Pensais-tu que Visiter l’Afrique allait prendre une aussi belle tournure ?
Non, mais la vie nous réserve souvent de belles surprises et celle-ci en est une. Ce projet m’a donné envie de rentrer m’installer sur le continent entre 3 pays : le Cameroun, la Côte d’ivoire et le Sénégal.
Quelle est la dimension que tu aimerais donner à Visiter l’Afrique à court, moyen et long terme ? Que souhaites-tu améliorer ou mettre en place ?
Notre but est de développer notre audience anglophone. Ils nous connaissent bien sur les réseaux sociaux mais nous souhaitons que ces internautes deviennent des visiteurs réguliers de notre plate-forme. Il y a un marché en particulier qui nous intéresse : le Nigeria, le pays le plus peuplé du continent.
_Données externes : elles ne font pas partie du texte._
import Summits.AtomisticToContinuum.HydrodynamicLimit.Theorems.StiffCollisionalRelaxationAprioriBoundsFibreDefs
import Summits.AtomisticToContinuum.HydrodynamicLimit.Theorems.StiffCollisionalRelaxationAprioriBoundsTruncationTools
import HarnessLib

/-!
# Layer cake and the Markov–Tonelli step for `stub_partOne_of_tails` (line `fibre-deficit-transfer`)

Supporting file of the line `fibre-deficit-transfer` for the crux `AprioriBounds`
(stmt-AtomisticToContinuum-14827; `StiffCollisionalRelaxation.AprioriBounds` =
`CollisionIsometryCLT.AprioriBoundsPreShock`), lead prover `prover-line-stmt-AtomisticToContinuum-14827-a1-0`,
stub 7 `stub_partOne_of_tails` (`BulkTailAt ∧ FarTailAt ⇒ PartOneAt`).  This file holds the particle-number-wise,
model-independent half of that stub (registered sub-goal `partOne_markov_step`) and the λ-dial; the asymptotics
and the assembly are in `…FibrePartOneOfTails.lean`.

* `ofReal_exp_mul_le_tsum`, `ofReal_expAvg_le_tsum` — THE LAYER CAKE: for `λ ≥ 0`,
  `e^{λ|v|²} ≤ ∑_{K ∈ ℕ} e^{λ(K+1)} 𝟙{K ≤ |v|²}` (take the term `K = ⌊|v|²⌋`), hence
  `(N+1)⁻¹∑ᵢ e^{λ|vᵢ|²} ≤ ∑_K e^{λ(K+1)} frac_K` (in `ℝ≥0∞`, where every series converges).
* `ofReal_frac_le_add_indicator` — `frac_K ≤ thr + 𝟙{thr < frac_K}` (uses `frac_K ≤ 1`).
* `lintegral_orbit_expAvg_le` — on a good orbit, integrating the layer cake over `[0, t]` and splitting the
  levels at `M`: `∫₀ᵗ G ≤ D + R¹(z) + R²(z)` with the deterministic bulk part
  `D = t ∑_{K<M} e^{λ(K+1)} thr_K`, the bulk bad-event part `R¹(z) = ∑_{K<M} e^{λ(K+1)} ∫₀ᵗ 𝟙{thr_K < frac_K(Φ_s z)} ds`
  and the far part `R²(z) = ∑_{j} e^{λ(j+M+1)} ∫₀ᵗ frac_{j+M}(Φ_s z) ds`.
* `partOne_markov_step` — for a probability law carried by the good set: if `t ∑_{K<M} e^{λ(K+1)} thr_K ≤ tC + 1/2`,
  the bulk bad events have probability `≤ p` at every `s ≤ t`, and the weighted far occupations are dominated by a
  geometric series `B ρ^j`, then `P{tC + 1 < ∫₀ᵗ (N+1)⁻¹∑ᵢ e^{λ|vᵢ(s)|²} ds} ≤ 2 (t p ∑_{K<M} e^{λ(K+1)} + B/(1 − ρ))`
  (on a good orbit the Bochner time integral is the lower Lebesgue one — the integrand is bounded by `e^{2λE(z)}`,
  energy conservation — so the bad event forces `1/2 ≤ R¹ + R²`; Markov, then Tonelli on `good × [0,t]` through
  `AdiabatCeiling.aemeasurable_comp_flow_prod₂`).
* `exists_dial` — THE DIAL: for `Θ, Θ', a > 0` a `λ > 0` below `1/(2Θ)` and `1/(2Θ')` with `4K₀⁺λ ≤ a` and
  `r < (1/(2Θ') − λ)a/(2λ)` (pure real arithmetic).

No new definitions, no named facts; axioms `propext`, `Classical.choice`, `Quot.sound`.
-/

noncomputable section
J’y vais justement dans quelques mois pour pouvoir développer cette destination sur le site et nous faire connaître localement. À moyen terme, nous sortirons un magazine papier dédié au tourisme
et à la culture. L’année prochaine, on va sortir un premier guide touristique sur une ville africaine. Dans la foulée, nous plancherons sur une levée de fonds pour passer à une autre étape avec Visiterlafrique.com.
Quelles différences fais-tu entre Diane, l’ancienne entrepreneure et la nouvelle entrepreneure ?
Il y a encore un an, je ne considérais pas ce que je faisais comme de l’entrepreneuriat. J’aidais les entrepreneurs à atteindre leurs objectifs sans me dire que j’étais une entrepreneure. C’est lors du succès de la campagne de crowdfunding de Visiterlafrique.com, où nous avons récolté 17.000 euros, que je me suis dit que je me lançais vraiment dans une aventure.
Mes expériences aux côtés d’autres entrepreneurs m’ont permis de ne pas commettre les mêmes erreurs qu’eux en anticipant certains éléments. En un an, j’ai appris à travailler avec une équipe, j’ai mis en place un management linéaire ce qui laisse penser que les filles de mon équipe sont mes associées. Je prends le temps de former, de guider tout en laissant à chacune la possibilité de rêver et s’épanouir.
Quel message ou conseil pourrais-tu donner à la diaspora africaine qui vit en France ?
Je leur dirais de croire en eux et en leur potentiel. Il y a une citation de la productrice américaine Shonda Rhimes que j’aime beaucoup : “They tell you : Follow your dreams. Listen to your spirit. Change the world. Make your mark. Find your inner voice and make it sing. Embrace failure. Dream. Dream and dream big. As a matter of fact, dream and don’t stop dreaming until your dream comes true. I think that’s crap. I think a lot of people dream. And while they are busy dreaming, the really happy people, the really successful people, the really interesting, powerful, engaged people ? Are busy doing.”
Quelles sont tes inspirations ?
Je pense que je tiens mon caractère naturellement de ma mère Léocadie Logmo Ducrot et sa soeur Lisette Moume. Je suis également inspirée par Oprah Winfrey car elle nous montre qu’on peut partir de rien et tout construire. C’est un peu ça l’histoire de mon père qui a été orphelin très tôt et qui a réussi dans la vie en étant bon élève. Je m’inspire de mes rencontres, de ceux qui m’aident à construire mes souvenirs de voyage.
Les gens me disent souvent que je suis chanceuse mais je leur réponds toujours : « Je ne suis pas plus chanceuse que toi. Je suis simplement intelligente, talentueuse, je saisis les opportunités qui s’offrent à moi et surtout je travaille dur. »
Si je te dis « Roots », cela t’évoque quoi ?
Mes origines, le Cameroun, mon Afrique. Vous savez, nos origines sont comme un rétroviseur sur une voiture, il nous faut constamment avoir l’oeil dessus, regarder derrière pour pouvoir aller sereinement de l’avant. L’origine est toujours une bonne base de départ dans la vie.